EXERCISE OBJECTIVE:
For each line of the data below that contains "hTle", return that line.

RECORDS FOR THE EXERCISE:
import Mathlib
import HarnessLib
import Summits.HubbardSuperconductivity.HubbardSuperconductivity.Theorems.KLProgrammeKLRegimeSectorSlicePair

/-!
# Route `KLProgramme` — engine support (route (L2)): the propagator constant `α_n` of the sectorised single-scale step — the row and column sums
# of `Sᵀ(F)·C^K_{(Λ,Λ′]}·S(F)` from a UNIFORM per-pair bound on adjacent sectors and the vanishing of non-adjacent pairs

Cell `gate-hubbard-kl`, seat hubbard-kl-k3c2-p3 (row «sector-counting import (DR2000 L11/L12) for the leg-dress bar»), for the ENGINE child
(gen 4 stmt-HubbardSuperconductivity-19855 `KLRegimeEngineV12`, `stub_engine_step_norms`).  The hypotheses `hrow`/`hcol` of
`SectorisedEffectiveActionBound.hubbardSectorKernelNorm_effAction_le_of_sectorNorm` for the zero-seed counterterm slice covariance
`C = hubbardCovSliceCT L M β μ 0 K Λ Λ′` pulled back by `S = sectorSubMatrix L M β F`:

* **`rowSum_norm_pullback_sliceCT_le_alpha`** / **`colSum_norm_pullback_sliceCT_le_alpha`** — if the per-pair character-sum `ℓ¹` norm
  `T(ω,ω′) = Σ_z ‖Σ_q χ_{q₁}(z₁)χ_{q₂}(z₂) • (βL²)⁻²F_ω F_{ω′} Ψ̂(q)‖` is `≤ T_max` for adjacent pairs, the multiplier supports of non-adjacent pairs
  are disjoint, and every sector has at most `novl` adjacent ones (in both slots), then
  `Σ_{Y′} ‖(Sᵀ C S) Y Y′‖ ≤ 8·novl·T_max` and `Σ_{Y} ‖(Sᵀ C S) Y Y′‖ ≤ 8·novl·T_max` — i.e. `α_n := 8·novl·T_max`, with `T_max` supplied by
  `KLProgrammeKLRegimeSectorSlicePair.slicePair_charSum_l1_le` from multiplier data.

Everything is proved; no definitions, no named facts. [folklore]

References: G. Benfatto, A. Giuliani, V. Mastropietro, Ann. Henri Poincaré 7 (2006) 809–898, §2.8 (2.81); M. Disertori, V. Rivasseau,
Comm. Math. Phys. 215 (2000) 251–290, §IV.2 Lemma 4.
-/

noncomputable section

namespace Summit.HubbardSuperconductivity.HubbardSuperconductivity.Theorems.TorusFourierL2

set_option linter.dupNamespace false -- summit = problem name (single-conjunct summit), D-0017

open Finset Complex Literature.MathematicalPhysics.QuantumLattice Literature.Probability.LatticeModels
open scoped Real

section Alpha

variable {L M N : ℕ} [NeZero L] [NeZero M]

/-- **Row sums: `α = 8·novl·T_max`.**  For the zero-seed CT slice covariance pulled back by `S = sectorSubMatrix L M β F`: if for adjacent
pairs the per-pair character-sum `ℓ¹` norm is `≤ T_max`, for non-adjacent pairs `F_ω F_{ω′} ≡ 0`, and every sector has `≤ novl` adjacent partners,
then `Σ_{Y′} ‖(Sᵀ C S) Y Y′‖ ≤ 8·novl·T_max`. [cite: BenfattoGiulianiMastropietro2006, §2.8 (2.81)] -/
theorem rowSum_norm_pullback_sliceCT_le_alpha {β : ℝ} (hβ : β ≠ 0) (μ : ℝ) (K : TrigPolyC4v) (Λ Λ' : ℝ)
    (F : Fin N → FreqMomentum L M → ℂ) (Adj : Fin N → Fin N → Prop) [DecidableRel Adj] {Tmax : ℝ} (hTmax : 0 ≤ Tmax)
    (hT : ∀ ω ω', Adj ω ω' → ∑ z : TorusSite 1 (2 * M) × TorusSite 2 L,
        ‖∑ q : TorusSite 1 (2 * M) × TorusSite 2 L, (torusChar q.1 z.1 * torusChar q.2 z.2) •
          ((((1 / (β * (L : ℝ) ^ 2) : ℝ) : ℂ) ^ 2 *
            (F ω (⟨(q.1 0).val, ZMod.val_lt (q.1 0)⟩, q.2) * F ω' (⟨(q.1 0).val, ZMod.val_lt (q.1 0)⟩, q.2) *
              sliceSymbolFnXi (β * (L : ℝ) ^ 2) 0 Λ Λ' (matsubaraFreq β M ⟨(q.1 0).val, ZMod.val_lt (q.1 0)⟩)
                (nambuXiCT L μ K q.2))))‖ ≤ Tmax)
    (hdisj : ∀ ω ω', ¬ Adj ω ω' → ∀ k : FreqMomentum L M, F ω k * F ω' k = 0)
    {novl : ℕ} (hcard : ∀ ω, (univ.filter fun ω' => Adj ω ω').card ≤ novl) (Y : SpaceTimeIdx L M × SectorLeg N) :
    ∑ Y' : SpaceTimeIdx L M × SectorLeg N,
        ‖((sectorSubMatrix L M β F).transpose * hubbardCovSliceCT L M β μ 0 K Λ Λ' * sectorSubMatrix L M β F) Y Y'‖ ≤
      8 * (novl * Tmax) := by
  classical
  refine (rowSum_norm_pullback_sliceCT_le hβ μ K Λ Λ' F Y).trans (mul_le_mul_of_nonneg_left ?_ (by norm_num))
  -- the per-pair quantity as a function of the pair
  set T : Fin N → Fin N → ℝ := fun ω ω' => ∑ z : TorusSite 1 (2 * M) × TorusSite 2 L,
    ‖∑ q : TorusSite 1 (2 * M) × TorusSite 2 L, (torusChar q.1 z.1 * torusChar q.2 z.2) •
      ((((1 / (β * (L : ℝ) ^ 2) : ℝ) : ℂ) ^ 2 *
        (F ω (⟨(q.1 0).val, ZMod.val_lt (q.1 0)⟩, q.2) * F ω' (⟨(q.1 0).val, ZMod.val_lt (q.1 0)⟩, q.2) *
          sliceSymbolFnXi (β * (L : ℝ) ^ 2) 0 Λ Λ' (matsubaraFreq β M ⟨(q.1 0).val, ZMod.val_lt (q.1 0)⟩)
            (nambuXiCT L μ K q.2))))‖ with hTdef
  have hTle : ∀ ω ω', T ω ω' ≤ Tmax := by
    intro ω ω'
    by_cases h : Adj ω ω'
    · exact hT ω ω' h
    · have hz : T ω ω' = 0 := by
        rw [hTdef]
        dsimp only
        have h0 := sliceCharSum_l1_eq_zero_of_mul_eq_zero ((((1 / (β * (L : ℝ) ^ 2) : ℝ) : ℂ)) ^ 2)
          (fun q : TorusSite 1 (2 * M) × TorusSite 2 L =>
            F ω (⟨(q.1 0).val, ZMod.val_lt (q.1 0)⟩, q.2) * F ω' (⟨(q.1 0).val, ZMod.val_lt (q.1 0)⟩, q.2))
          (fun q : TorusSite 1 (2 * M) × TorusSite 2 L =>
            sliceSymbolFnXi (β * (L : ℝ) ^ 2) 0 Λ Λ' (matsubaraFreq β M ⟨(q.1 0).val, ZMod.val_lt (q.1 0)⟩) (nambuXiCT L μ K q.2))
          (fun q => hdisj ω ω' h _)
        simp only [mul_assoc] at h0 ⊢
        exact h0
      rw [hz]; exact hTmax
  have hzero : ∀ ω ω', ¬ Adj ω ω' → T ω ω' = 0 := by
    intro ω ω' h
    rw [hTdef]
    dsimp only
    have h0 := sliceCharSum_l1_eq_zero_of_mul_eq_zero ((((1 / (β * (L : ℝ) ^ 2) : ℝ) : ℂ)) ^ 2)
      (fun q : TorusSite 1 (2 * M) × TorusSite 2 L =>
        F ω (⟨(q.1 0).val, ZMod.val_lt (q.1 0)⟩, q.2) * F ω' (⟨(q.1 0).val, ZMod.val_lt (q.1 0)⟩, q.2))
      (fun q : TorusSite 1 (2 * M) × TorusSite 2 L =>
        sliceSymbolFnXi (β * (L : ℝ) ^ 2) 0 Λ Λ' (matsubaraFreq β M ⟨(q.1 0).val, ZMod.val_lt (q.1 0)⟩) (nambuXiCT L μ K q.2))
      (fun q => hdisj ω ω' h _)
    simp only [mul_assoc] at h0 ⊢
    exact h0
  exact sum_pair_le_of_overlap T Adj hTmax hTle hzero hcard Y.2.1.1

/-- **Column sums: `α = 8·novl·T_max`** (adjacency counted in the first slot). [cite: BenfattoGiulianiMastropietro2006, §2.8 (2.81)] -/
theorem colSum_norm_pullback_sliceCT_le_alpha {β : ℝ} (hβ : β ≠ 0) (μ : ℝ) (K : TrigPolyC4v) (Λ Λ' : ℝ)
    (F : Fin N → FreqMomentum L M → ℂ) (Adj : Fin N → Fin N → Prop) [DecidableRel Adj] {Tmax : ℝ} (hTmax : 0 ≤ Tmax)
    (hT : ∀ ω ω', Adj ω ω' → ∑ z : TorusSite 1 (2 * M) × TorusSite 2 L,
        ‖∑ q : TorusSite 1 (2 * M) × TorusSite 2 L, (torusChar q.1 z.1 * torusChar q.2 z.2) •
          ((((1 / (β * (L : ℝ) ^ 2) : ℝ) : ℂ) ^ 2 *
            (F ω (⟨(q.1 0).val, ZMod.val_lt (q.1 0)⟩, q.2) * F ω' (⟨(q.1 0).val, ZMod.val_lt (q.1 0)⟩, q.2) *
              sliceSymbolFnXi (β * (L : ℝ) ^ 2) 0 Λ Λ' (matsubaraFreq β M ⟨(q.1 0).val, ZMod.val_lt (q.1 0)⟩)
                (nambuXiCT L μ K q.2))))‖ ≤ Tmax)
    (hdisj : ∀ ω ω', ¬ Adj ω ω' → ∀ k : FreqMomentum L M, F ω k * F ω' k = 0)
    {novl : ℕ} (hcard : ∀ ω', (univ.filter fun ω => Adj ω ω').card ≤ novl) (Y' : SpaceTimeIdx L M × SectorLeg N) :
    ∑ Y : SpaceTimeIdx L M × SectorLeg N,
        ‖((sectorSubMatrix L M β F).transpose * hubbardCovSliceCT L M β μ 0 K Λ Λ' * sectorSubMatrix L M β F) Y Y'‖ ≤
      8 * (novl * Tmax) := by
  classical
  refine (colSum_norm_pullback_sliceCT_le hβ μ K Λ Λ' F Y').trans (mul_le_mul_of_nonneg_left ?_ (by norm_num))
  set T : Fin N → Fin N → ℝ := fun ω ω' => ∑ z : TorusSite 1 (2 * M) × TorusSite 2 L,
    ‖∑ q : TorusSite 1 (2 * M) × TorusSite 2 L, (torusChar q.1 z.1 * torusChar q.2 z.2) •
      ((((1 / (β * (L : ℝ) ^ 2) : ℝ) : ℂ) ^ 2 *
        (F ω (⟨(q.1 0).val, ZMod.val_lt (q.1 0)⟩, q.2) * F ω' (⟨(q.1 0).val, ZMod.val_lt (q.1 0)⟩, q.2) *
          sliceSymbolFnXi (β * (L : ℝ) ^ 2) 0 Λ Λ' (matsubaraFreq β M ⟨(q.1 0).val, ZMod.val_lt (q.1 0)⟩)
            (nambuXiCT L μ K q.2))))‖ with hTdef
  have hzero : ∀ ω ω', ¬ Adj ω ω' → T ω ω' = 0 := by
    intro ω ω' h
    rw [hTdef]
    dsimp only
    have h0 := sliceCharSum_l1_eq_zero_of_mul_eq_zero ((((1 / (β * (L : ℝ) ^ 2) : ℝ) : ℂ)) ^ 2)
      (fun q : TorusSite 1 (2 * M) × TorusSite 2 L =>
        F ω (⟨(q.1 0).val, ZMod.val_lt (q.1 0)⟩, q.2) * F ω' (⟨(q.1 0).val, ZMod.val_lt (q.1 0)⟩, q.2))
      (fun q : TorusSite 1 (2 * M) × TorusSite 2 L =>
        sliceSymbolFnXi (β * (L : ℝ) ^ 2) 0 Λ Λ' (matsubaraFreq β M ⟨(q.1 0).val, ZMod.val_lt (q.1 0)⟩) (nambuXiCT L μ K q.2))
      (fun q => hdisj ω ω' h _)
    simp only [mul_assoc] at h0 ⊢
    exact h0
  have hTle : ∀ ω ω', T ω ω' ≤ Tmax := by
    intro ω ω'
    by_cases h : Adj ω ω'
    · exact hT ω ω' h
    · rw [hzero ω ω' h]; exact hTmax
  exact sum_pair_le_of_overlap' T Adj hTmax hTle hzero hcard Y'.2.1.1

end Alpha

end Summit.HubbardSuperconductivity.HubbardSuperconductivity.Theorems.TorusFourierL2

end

ANSWER TO THIS TASK:
  have hTle : ∀ ω ω', T ω ω' ≤ Tmax := by
  exact sum_pair_le_of_overlap T Adj hTmax hTle hzero hcard Y.2.1.1
  have hTle : ∀ ω ω', T ω ω' ≤ Tmax := by
  exact sum_pair_le_of_overlap' T Adj hTmax hTle hzero hcard Y'.2.1.1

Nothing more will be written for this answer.